Hacker News new | ask | show | jobs
by ttul 884 days ago
Hi Alex Amazing work. I scanned the paper and dusted off my aging memories of Jeremy Howard’s course. Will your model live happily alongside the existing SD infrastructure such as ControlNet, IPAdapter, and the like? Obviously we will have to retrain these to fit onto your model, but conceptually, does your model have natural places where adapters of various kinds can be attached?
2 comments

regarding ControlNet: we have a UNet backbone, so the idea of "make trainable copies of the encoder blocks" sounds possible. the other part, "use a zero-inited dense layer to project the peer-encoder output and add it to the frozen-decoder output" also sounds fine. not quite sure what they do with the mid-block but I doubt there'd be any problem there.

regarding IPAdapter: I'm not familiar with it, but from the code it looks like they just run cross-attention again and sum the two attention outputs. feels a bit weird to me, because the attention probabilities add up to 2 instead of 1. and they scale the bonus attention output only instead of lerping. it'd make more sense to me to formulate it as a cross-cross attention (Q against cat([key0, key1]) and cat([val0, val1])), but maybe they wanted it to begin as a no-op at the start of training or something. anyway.. yes, all of that should work fine with HDiT. the paper doesn't implement cross-attention, but it can be added in the standard way (e.g. like stable-diffusion) or as self-cross attention (e.g. DeepFloyd IF or Imagen).

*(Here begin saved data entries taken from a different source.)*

import Summits.Parity.GeneralizedHardyLittlewood.Theorems.Dhl42DefsRegions

/-!
# DHL[42,2] certificate — the 126 F-side cover members, their bins, and the cross term (Section 7.3, eqs. (15)/(17)/(19)/(23))

The cover members `Member` of Section 7.3 (two-level sets at the 36 union levels `u_l ≥ 1/10` on
each of the three depth bands, one-level whole-layer sets at the 18 levels `u_l < 1/10`), their sets
`Esets`, bin bases `memberTau0`, bin families `MemberBins`/`binSet`/`Nbin`, the fibre quantities
`Aval`, `lenJI`, `Bval`, the per-member cross term `crossOf` and the total `totalCross` of eq. (15);
plus `memberTau0_pos`, `lenJI_nonneg`, `totalCross_nonneg`. NOT here: that the members cover
`S·R_42 ∖ Ω` (→ `Dhl42Cover`); the smoke bin family `binsSmoke` of the package is not migrated.

Origin: the verbatim leg `Dhl42/TpY4Dhl42.lean` of the DHL[42,2] certificate package (pub-dhl42
bundle, archive blob `18cce9e3`; paper snapshot = `paper/main.tex` v1), lines :948–:1036 and
:2460–:2475, :2494–:2501; statements and proofs unchanged except: namespace `TpY4Dhl42` →
`Summit.Parity.GeneralizedHardyLittlewood.Theorems.Dhl42`, the package's `simplexSet n B` replaced
by the tree's definitionally equal `Literature.NumberTheory.Sieve.scaledSimplex n B`
(`PolymathBoundedGaps.lean`), docstrings added where missing.

Declarations (17): `toU`, `bandLo`, `inBand`, `Member`, `Esets`, `memberTau0`, `MemberBins`,
`binSet`, `Nbin`, `Aval`, `lenJI`, `Bval`, `crossOf`, `totalCross`, `memberTau0_pos`,
`lenJI_nonneg`, `totalCross_nonneg`.
-/

open MeasureTheory
open Literature.NumberTheory.Sieve (scaledSimplex)

namespace Summit.Parity.GeneralizedHardyLittlewood.Theorems.Dhl42

noncomputable section

/-! ### The F-side cover members (Section 7.3)

"On each of the three depth bands, two-level sets (eq. (19)) at the 36
levels `u_l ≥ 1/10`, and one-level sets at the 18 levels `u_l < 1/10`, the
latter taken over the whole layer `[0, ε_{2,1})` (their thresholds do not
depend on the band)": `3·36 + 18 = 126` members.  The two-level condition at
the top level `l = 53` uses the sentinel (`u_54 := S + ρ₀` with threshold
`0`), which holds vacuously on `S·R_42` (`bigU_sentinel`), i.e. that member
is one-level, as in eq. (23) with `u_Λ := ∞`. -/

/-- Union-grid index of the `l`-th two-level level (`u_{l+18} ≥ 1/10`). -/
def toU (l : Fin 36) : Fin 54 := ⟨l.1 + 18, by omega⟩

/-- Lower depth edge of band `g`: `ε_{2,2}, ε_{2,3}, 0`. -/
def bandLo : Fin 3 → ℝ := ![eps2 1, eps2 2, 0]

/-- Depth band `g` (paper: `b_g = [ε_{2,g+1}, ε_{2,g})`, `ε_{2,4} := 0`),
as a condition on `s = Σt`. -/
def inBand (g : Fin 3) (s : ℝ) : Prop := bandLo g ≤ Sc - s ∧ Sc - s < eps2 g

/-- Index type of the 126 F-side cover members: `inl (g, l)` = the two-level
member of band `g` at union level `18 + l`; `inr l` = the one-level member at
union level `l < 18` over the whole layer. -/
abbrev Member : Type := (Fin 3 × Fin 36) ⊕ Fin 18

/-- The F-side cover members (eq. (23) and the reductions described above). -/
def Esets : Member → Set (Fin 42 → ℝ)
  | .inl (g, l) =>
      {t ∈ scaledSimplex 42 Sc |
        inBand g (∑ j, t j) ∧ tauFband g (toU l) < bigU t (uvec (toU l)) ∧
          bigU t (uvecE (toU l).succ) ≤ tauFbandE g (toU l).succ}
  | .inr l =>
      {t ∈ scaledSimplex 42 Sc |
        Sc - eps2 0 < ∑ j, t j ∧
          tauFband 0 (Fin.castLE (by omega) l) < bigU t (uvec (Fin.castLE (by omega) l))}

/-- `E ⊆ {Σt > S - e}` with `e = ε_{2,g}` (band members) or `ε_{2,1}`
(layer members); `τ₀ = S - e - K` is the corresponding bin base
(Lemma 6.2). -/
def memberTau0 : Member → ℝ
  | .inl (g, _) => tau0g g
  | .inr _ => tau0g 0

/-- A bin family for one cover member with base `τ₀`: boundaries
`τ₀ = b_0 < b_1 < … < b_n` with `b_n > S`, bins `β_i = [b_i, b_{i+1})`
(Lemma 6.2). -/
structure MemberBins (t0 : ℝ) where
  /-- Number of bins. -/
  n : ℕ
  /-- The `n + 1` bin boundaries. -/
  bnd : Fin (n + 1) → ℝ
  mono : StrictMono bnd
  first : bnd 0 = t0
  last : Sc < bnd (Fin.last n)

/-- The `i`-th bin `β_i = [b_i, b_{i+1})` of a bin family. -/
def binSet {t0 : ℝ} (mb : MemberBins t0) (i : Fin mb.n) : Set ℝ :=
  Set.Ico (mb.bnd i.castSucc) (mb.bnd i.succ)

open scoped Classical in
/-- `N_β(t) = #{m : t_m ∈ β}` (Lemma 6.2, with the allowance dropping
`Σt^{(m)} ≤ K`). -/
def Nbin (β : Set ℝ) (t : Fin 42 → ℝ) : ℕ :=
  (Finset.univ.filter fun m => t m ∈ β).card

/-- `A_{jβ} = ∫_{E_j} F_0(t)² N_β(t) dt` (eq. (16)). -/
def Aval (m : Member) (β : Set ℝ) : ℝ := ∫ t in Esets m, F0 t ^ 2 * (Nbin β t : ℝ)

/-- `ℓ_{jβ}(t') = |{t_1 ∈ β ∩ [0, S - Σt'] : (t_1, t') ∈ E_j}|` (Lebesgue
measure; Lemma 6.2). -/
def lenJI (m : Member) (β : Set ℝ) (t' : Fin 41 → ℝ) : ℝ :=
  (volume {s : ℝ | (s ∈ β ∧ s ∈ Set.Icc (0 : ℝ) (Sc - ∑ j, t' j)) ∧
    Fin.cons s t' ∈ Esets m}).toReal

/-- `B_{jβ} = k ∫_{Ω'} (F_0)_1(t')² ℓ_{jβ}(t') dt'` (eq. (16), `k = 42`;
the computation's Ω'-restricted form). -/
def Bval (m : Member) (β : Set ℝ) : ℝ :=
  42 * ∫ t' in OmegaG, F0marg t' ^ 2 * lenJI m β t'

/-- The binned Cauchy–Schwarz cross sum of one member,
`Σ_i √(A_{jβ_i} B_{jβ_i})` (eqs. (15)/(17)). -/
def crossOf (m : Member) (mb : MemberBins (memberTau0 m)) : ℝ :=
  ∑ i, Real.sqrt (Aval m (binSet mb i) * Bval m (binSet mb i))

/-- The total cross term `Σ_{j∈J} Σ_i √(A_{ji} B_{ji})` of eq. (15) for a
choice of bin family on each of the 126 members. -/
def totalCross (bf : ∀ m : Member, MemberBins (memberTau0 m)) : ℝ :=
  ∑ m : Member, crossOf m (bf m)

/-- Smoke: every member's bin base `τ_{0,g} = S - K - ε_{2,g}` is positive
(the requirement `e_j < S - K` of Lemma 6.2). -/
theorem memberTau0_pos : ∀ m : Member, 0 < memberTau0 m := by
  intro m
  have h : ∀ g : Fin 3, 0 < tau0g g := by
    intro g
    match g with
    | 0 => rw [tau0A_eq]; norm_num
    | 1 => rw [tau0B_eq]; norm_num
    | 2 => rw [tau0C_eq]; norm_num
  rcases m with ⟨g, l⟩ | l
  · exact h g
  · exact h 0

/-- Smoke: the fibre lengths and the cross term are non-negative. -/
theorem lenJI_nonneg (m : Member) (β : Set ℝ) (t' : Fin 41 → ℝ) : 0 ≤ lenJI m β t' :=
  ENNReal.toReal_nonneg

/-- The total cross term `Σ_{j∈J} Σ_i √(A_{ji} B_{ji})` (eq. (15)) is `≥ 0` for every choice of bin
families — a finite sum of square roots. -/
theorem totalCross_nonneg (bf : ∀ m : Member, MemberBins (memberTau0 m)) :
    0 ≤ totalCross bf :=
  Finset.sum_nonneg fun _ _ => Finset.sum_nonneg fun _ _ => Real.sqrt_nonneg _

end

end Summit.Parity.GeneralizedHardyLittlewood.Theorems.Dhl42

I'd recommend though to make use of HDiT's mapping network. in our attention blocks, the input gets AdaNormed against the condition from the mapping network. this is currently used to convey stuff like class conditions, Karras augmentation conditions and timestep embeddings. but it supports conditioning on custom (single-token) conditions of your choosing. so you could use this to condition on an image embed (this would give you the same image-conditioning control as IPAdapter but via a simpler mechanism).

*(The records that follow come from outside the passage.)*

/-- `Eᵀ · E = 1` for `E r a = [r ≡ a]` on a NONEMPTY leg set `α`. [cite: ChristandlVranaZuiddam2023, Example 1.4] -/
theorem constMat_transpose_mul_self (α : Type*) [Fintype α] [DecidableEq α] [Nonempty α] [Fintype ι]
    [DecidableEq ι] [DecidableEq (α → ι)] :
    (constMat (K := K) ι α).transpose * constMat (K := K) ι α = 1 := by
  ext a a'
  simp only [Matrix.mul_apply, Matrix.transpose_apply, constMat_apply, Matrix.one_apply, ite_mul,
    one_mul, zero_mul, Finset.sum_ite_eq', Finset.mem_univ, if_true]
  by_cases h : a = a'
  · subst h; simp
  · rw [if_neg, if_neg h]
    intro h'
    exact h (congrFun h' (Classical.arbitrary α))

/-- **`ζ^{(S)}(⟨ι⟩) = |ι|`** for `∅ ≠ S ≠ [d]` ("normalised to have value `n` at the unit tensor `⟨n⟩`").
[cite: ChristandlVranaZuiddam2023, Example 1.4] -/
theorem rank_flatS_unit [NeZero d] [Fintype ι] [DecidableEq ι] (hS : ∃ j, p j) (hSc : ∃ j, ¬p j) :
    (flatS p (unit K d ι)).rank = Fintype.card ι := by
  classical
  haveI : Nonempty {j // p j} := ⟨⟨hS.choose, hS.choose_spec⟩⟩
  haveI : Nonempty {j // ¬p j} := ⟨⟨hSc.choose, hSc.choose_spec⟩⟩
  rw [flatS_unit]
  apply le_antisymm
  · exact (Matrix.rank_mul_le_left _ _).trans (Matrix.rank_le_card_width _)
  · -- `Eᵀ (E Fᵀ) F = 1`
    have h1 : (constMat (K := K) ι {j // p j}).transpose *
        (constMat ι {j // p j} * (constMat (K := K) ι {j // ¬p j}).transpose) *
        constMat (K := K) ι {j // ¬p j} = (1 : Matrix ι ι K) := by
      rw [← Matrix.mul_assoc, constMat_transpose_mul_self, Matrix.one_mul]
      exact constMat_transpose_mul_self _
    have h2 : ((constMat (K := K) ι {j // p j}).transpose *
        (constMat ι {j // p j} * (constMat (K := K) ι {j // ¬p j}).transpose) *
        constMat (K := K) ι {j // ¬p j}).rank ≤
        (constMat (K := K) ι {j // p j} * (constMat (K := K) ι {j // ¬p j}).transpose).rank :=
      (Matrix.rank_mul_le_left _ _).trans (Matrix.rank_mul_le_right _ _)
    rw [h1, Matrix.rank_one] at h2
    exact h2

/-! ### Additivity: the flattening of a direct sum -/

/-- The `0/1` matrix of "the multi-index is the image of a multi-index under `f` on every leg":
`I_f r k = [r = f ∘ k]`. [cite: ChristandlVranaZuiddam2023, Example 1.4] -/
def indMat (α : Type*) (f : ι → κ) [DecidableEq (α → κ)] : Matrix (α → κ) (α → ι) K :=
  Matrix.of fun r k => if r = (fun j => f (k j)) then 1 else 0

/-- Entries of `indMat`. [cite: ChristandlVranaZuiddam2023, Example 1.4] -/
@[simp] theorem indMat_apply (α : Type*) (f : ι → κ) [DecidableEq (α → κ)] (r : α → κ) (k : α → ι) :
    indMat (K := K) α f r k = if r = (fun j => f (k j)) then 1 else 0 := rfl

omit [DecidablePred p] in
/-- A product of Kronecker deltas over a finite leg set is the delta of the multi-indices.
[cite: ChristandlVranaZuiddam2023, Example 1.4] -/
theorem prod_ite_eq_eq' {α : Type*} [Fintype α] [DecidableEq κ] [DecidableEq (α → κ)] (r r₀ : α → κ) :
    (∏ j, if r j = r₀ j then (1 : K) else 0) = if r = r₀ then 1 else 0 := by
  rw [Fintype.prod_boole]
  by_cases h : r = r₀
  · simp [h]
  · have : ¬ ∀ j, r j = r₀ j := fun h' => h (funext h')
    simp [h, this]

/-- `⊗_S E_f = I_f` on the `S`-multi-indices. [cite: ChristandlVranaZuiddam2023, Example 1.4] -/
theorem rowMat_embedMat [DecidableEq κ] [DecidableEq ({j // p j} → κ)] (f : ι → κ) :
    rowMat p (fun _ => embedMat (K := K) f) = indMat {j // p j} f := by
  ext r k
  simp only [rowMat_apply, embedMat_apply, indMat_apply]
  exact prod_ite_eq_eq' r (fun j => f (k j))

/-- `⊗_{Sᶜ} E_f = I_f` on the `Sᶜ`-multi-indices. [cite: ChristandlVranaZuiddam2023, Example 1.4] -/
theorem colMat_embedMat [DecidableEq κ] [DecidableEq ({j // ¬p j} → κ)] (f : ι → κ) :
    colMat p (fun _ => embedMat (K := K) f) = indMat {j // ¬p j} f := by
  ext c k
  simp only [colMat_apply, embedMat_apply, indMat_apply]
  exact prod_ite_eq_eq' c (fun j => f (k j))

/-- `flat_S (E_f · t) = I_f · flat_S t · I_fᵀ`. [cite: ChristandlVranaZuiddam2023, Example 1.4] -/
theorem flatS_apply_embedMat [Fintype ι] [DecidableEq κ] [DecidableEq ({j // p j} → κ)]
    [DecidableEq ({j // ¬p j} → κ)] (f : ι → κ) (t : (Fin d → ι) → K) :
    flatS p (apply (fun _ => embedMat (K := K) f) t) =
      indMat {j // p j} f * flatS p t * (indMat {j // ¬p j} f).transpose := by
  rw [flatS_apply, rowMat_embedMat, colMat_embedMat]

IPAdapter, I am curious if there are useful GUIs for this? Creating image masks through uploading to colab is not so cute.
Here's one example: https://github.com/Acly/krita-ai-diffusion/

But generally, most other UIs support it. It has serious limitations though, for example it center-crops the input to 224x224px. (which is enough for a surprisingly large amount of uses, but not enough for many others)

Yes. I discussed this issue with the author of the ComfyUI IP-Adapter nodes. It would doubtless be handy if someone could end-to-end train a higher resolution IP-Adapter model that integrated its own variant of CLIPVision that is not subject to the 224px constraint. I have no idea what kind of horsepower would be required for that.

A latent space CLIPVision model would be cool too. Presumably you could leverage the semantic richness of the latent space to efficiently train a more powerful CLIPVision. I don’t know whether anyone has tried this. Maybe there is a good reason for that.